import Summits.BirchSwinnertonDyer.Rank1Residual.X11b.IntSeriesValueRigidityOneSided
import Summits.BirchSwinnertonDyer.BirchSwinnertonDyer.Theorems.CongruentShaFreeCutCharacterSupply
import HarnessLib

set_option linter.dupNamespace false -- `…BirchSwinnertonDyer.BirchSwinnertonDyer…` is the cell's namespace (D-0017)
set_option autoImplicit false

/-!
# Crux `PrintCf2.SplitBadTwoRankOneOfFacts` (item 20368), line `eisenstein_two_bdp_line` — VALUE TRANSFER AT `𝟙` for EVERY prime
# (so at `p = 2`): a continuous display of Castella's interpolation values at the trivial character pins `Q(𝟙)` for EVERY ♭-frame

Lead `bsd-line-cf2-p1` g5 (prover), cell `bsd-print-cf2`, 2026-08-28; `--supports stmt-BirchSwinnertonDyer-20368` (helper of the
registered line `eisenstein_two_bdp_line`, skeleton d31d09cefdf06587; closes nothing). ONE THEOREM (no definition, no named fact, no
`sorry`). HONEST FRAMING: this is the TRANSFER half of the critic's D2b («LZZ constant bookkeeping at 2», idea-crit-10 VERDICT #19 P2):
it removes the `p ≠ 2` of X11b's one-sided value rigidity `X11b.intSeries_constantCoeff_eq_of_isBDPLFunctionInt_of_continuousValues`
— whose parity entered only through the interpolation supply `X11b.exists_interpolationSupply_pow` — by feeding cell bsd-cn100's
any-prime supply `…Theorems.CongruentShaFreeCutCharacterSupply.characterSupplyAt` (p442134) into X11b's supply-explicit kernel
`X11b.intSeries_constantCoeff_eq_of_isBDPLFunctionInt_of_tendsto`. What REMAINS of D2b at `p = 2` is the DISPLAY: the continuity at
`𝟙` of the Liu–Zhang–Zhang values with the constants `2^{1−2n}`, `(2/h_K)²`, `w_K = 2`, `c²` tracked as an explicit power of `2` (the
odd-`p` display `UniversalToricDescentWaldspurgerFlat.exists_continuousDisplay_manin` treats them as units, `hp2`). Nothing here
constructs a frame, displays a value or says anything about BSD.

* `intSeries_constantCoeff_eq_of_isBDPLFunctionInt_of_continuousValues_anyPrime` — `K` imaginary quadratic, `κ` anticyclotomic with
  topological generator `γ`, ANY prime `p`: if the would-be interpolation values `ι⁻¹(bdpInterpolationValue p f 𝔭 φ n Ω_K)·Ω_p^{4n}`
  of a virtual frame `(Ω_K, Ω_p)` (non-zero periods) tend to `c ≠ 0` along EVERY interpolation sequence `(φ_k, n_k, r_k)` with
  `r_k(γ) → 1`, then every ♭-frame `(Ω_K', Ω_p', Q')` of the same `(ι, 𝔭, κ, γ, f)` has `[T⁰]Q' = c`.

References: Castella 2018 Thm. 3.1–3.2 (arXiv:1704.06608 pp. 8–9) (shapes); Castella–Hsieh 2018 §3.3; Liu–Zhang–Zhang, Duke Math. J.
167 (2018) Thm 1.5.1/1.5.3 (the display to be supplied at 2). BSD is not proved by any of this.
-/

noncomputable section

open scoped Classical Topology NumberField
open Filter NumberField IsDedekindDomain Field PowerSeries
open Literature.NumberTheory.EllipticCurves Literature.NumberTheory.GaloisRepresentations
open Summit.BirchSwinnertonDyer.Rank1Residual.X11b

namespace Summit.BirchSwinnertonDyer.BirchSwinnertonDyer.Theorems.PrintCf2

variable {p : ℕ} [Fact p.Prime] {K : Type} [Field K] [NumberField K] {N : ℕ}

/-- **One-sided ♭-value rigidity against a CONTINUOUS value assignment, at EVERY prime `p` (incl. `2`).** For `K` imaginary
quadratic, `κ` anticyclotomic with topological generator `γ`: if the would-be interpolation values
`ι⁻¹(bdpInterpolationValue p f 𝔭 φ n Ω_K)·Ω_p^{4n}` of the virtual frame `(Ω_K, Ω_p)` (non-zero periods) tend to `c ≠ 0` along EVERY
interpolation sequence `(φ_k, n_k, r_k)` with `r_k(γ) → 1`, then every ♭-frame `(Ω_K', Ω_p', Q')` of the same `(ι, 𝔭, κ, γ, f)` has
`[T⁰]Q' = c`. X11b's `…_of_continuousValues` with its odd-prime supply replaced by bsd-cn100's any-prime `characterSupplyAt`.
[cite: Castella2018, Thm. 3.1–3.2 (arXiv:1704.06608 pp. 8–9)] -/
theorem intSeries_constantCoeff_eq_of_isBDPLFunctionInt_of_continuousValues_anyPrime
    {ι : PadicAlgCl p ≃+* ℂ} {𝔭 : HeightOneSpectrum (𝓞 K)} {κ : ZpExtension K p}
    {γ : Field.absoluteGaloisGroup K} {f : CuspForm (CongruenceSubgroup.Gamma0 N) 2}
    {ΩK ΩK' : ℂ} {Ωp Ωp' : ℂ_[p]} {Q' : PowerSeries 𝓞_ℂ_[p]} {c : ℂ_[p]}
    (hK : IsImaginaryQuadratic K) (hκ : κ.IsAnticyclotomic) (hγ : κ.IsTopGenerator γ)
    (hΩK : ΩK ≠ 0) (hΩK' : ΩK' ≠ 0) (hΩp : Ωp ≠ 0) (hΩp' : Ωp' ≠ 0)
    (hcont : ∀ (φ : ℕ → HeckeCharacter K) (n : ℕ → ℕ) (r : ℕ → FramedGaloisRep K (PadicAlgCl p) 1),
      (∀ k, 0 < n k) → (∀ k (v : HeightOneSpectrum (𝓞 K)), (φ k).IsUnramifiedAt v) →
      (∀ k, (φ k).HasInfinityType (fun _ ↦ (n k : ℤ)) (fun _ ↦ -(n k : ℤ))) →
      (∀ k, IsPAdicAvatarOf ι (φ k) (r k)) → (∀ k, FactorsThroughZp κ (r k)) →
      Tendsto (fun k ↦ avatarValueAt (r k) γ) atTop (𝓝 1) →
      Tendsto (fun k ↦ ((ι.symm (bdpInterpolationValue p f 𝔭 (φ k) (n k) ΩK) : PadicAlgCl p) :
        ℂ_[p]) * Ωp ^ (4 * n k)) atTop (𝓝 c))
    (hc : c ≠ 0) (hQ' : R1.IsBDPLFunctionInt p ι 𝔭 κ γ f ΩK' Ωp' Q') :
    ((constantCoeff Q' : 𝓞_ℂ_[p]) : ℂ_[p]) = c := by
  have hp : p.Prime := Fact.out
  obtain ⟨m, x₀, φ, φ', r, r', hm, -, hx, hunr, hinf, hr, hrκ, hval, hunr', hinf', hr', hrκ', hval'⟩ :=
    Summit.BirchSwinnertonDyer.BirchSwinnertonDyer.Theorems.CongruentShaFreeCutCharacterSupply.characterSupplyAt
      (p := p) K ι κ γ hK hκ hγ
  have hn : ∀ k, 0 < m * p ^ k := fun k ↦ Nat.mul_pos hm (pow_pos hp.pos k)
  have hn' : ∀ k, 0 < 2 * m * p ^ k := fun k ↦ Nat.mul_pos (Nat.mul_pos two_pos hm) (pow_pos hp.pos k)
  have hlim : Tendsto (fun k ↦ avatarValueAt (r k) γ) atTop (𝓝 1) := by
    simp_rw [hval]; exact hx
  have hlim' : Tendsto (fun k ↦ avatarValueAt (r' k) γ) atTop (𝓝 1) := by
    simp_rw [hval']
    have h2 : Tendsto (fun k ↦ (x₀ ^ p ^ k) ^ 2) atTop (𝓝 1) := by simpa using hx.pow 2
    refine h2.congr fun k ↦ ?_
    ring
  have hv := hcont (fun k ↦ φ k) (fun k ↦ m * p ^ k) r hn hunr hinf hr hrκ hlim
  have hw := hcont (fun k ↦ φ' k) (fun k ↦ 2 * m * p ^ k) r' hn' hunr' hinf' hr' hrκ' hlim'
  exact intSeries_constantCoeff_eq_of_isBDPLFunctionInt_of_tendsto K N ι 𝔭 κ γ f ΩK ΩK' Ωp Ωp' Q' m x₀
    φ φ' r r' c hm hx hunr hinf hr hrκ hval hunr' hinf' hr' hrκ' hval' hΩK hΩK' hΩp hΩp' hv hw hc hQ'

end Summit.BirchSwinnertonDyer.BirchSwinnertonDyer.Theorems.PrintCf2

————————

Problem to work on - What are the lines above, starting at the one with "named fact, no" and ending at the one with "HONEST FRAMING: this"? Give them again exactly, and only them.

Answer to this exercise -
registered line `eisenstein_two_bdp_line`, skeleton d31d09cefdf06587; closes nothing). ONE THEOREM (no definition, no named fact, no
`sorry`). HONEST FRAMING: this is the TRANSFER half of the critic's D2b («LZZ constant bookkeeping at 2», idea-crit-10 VERDICT #19 P2):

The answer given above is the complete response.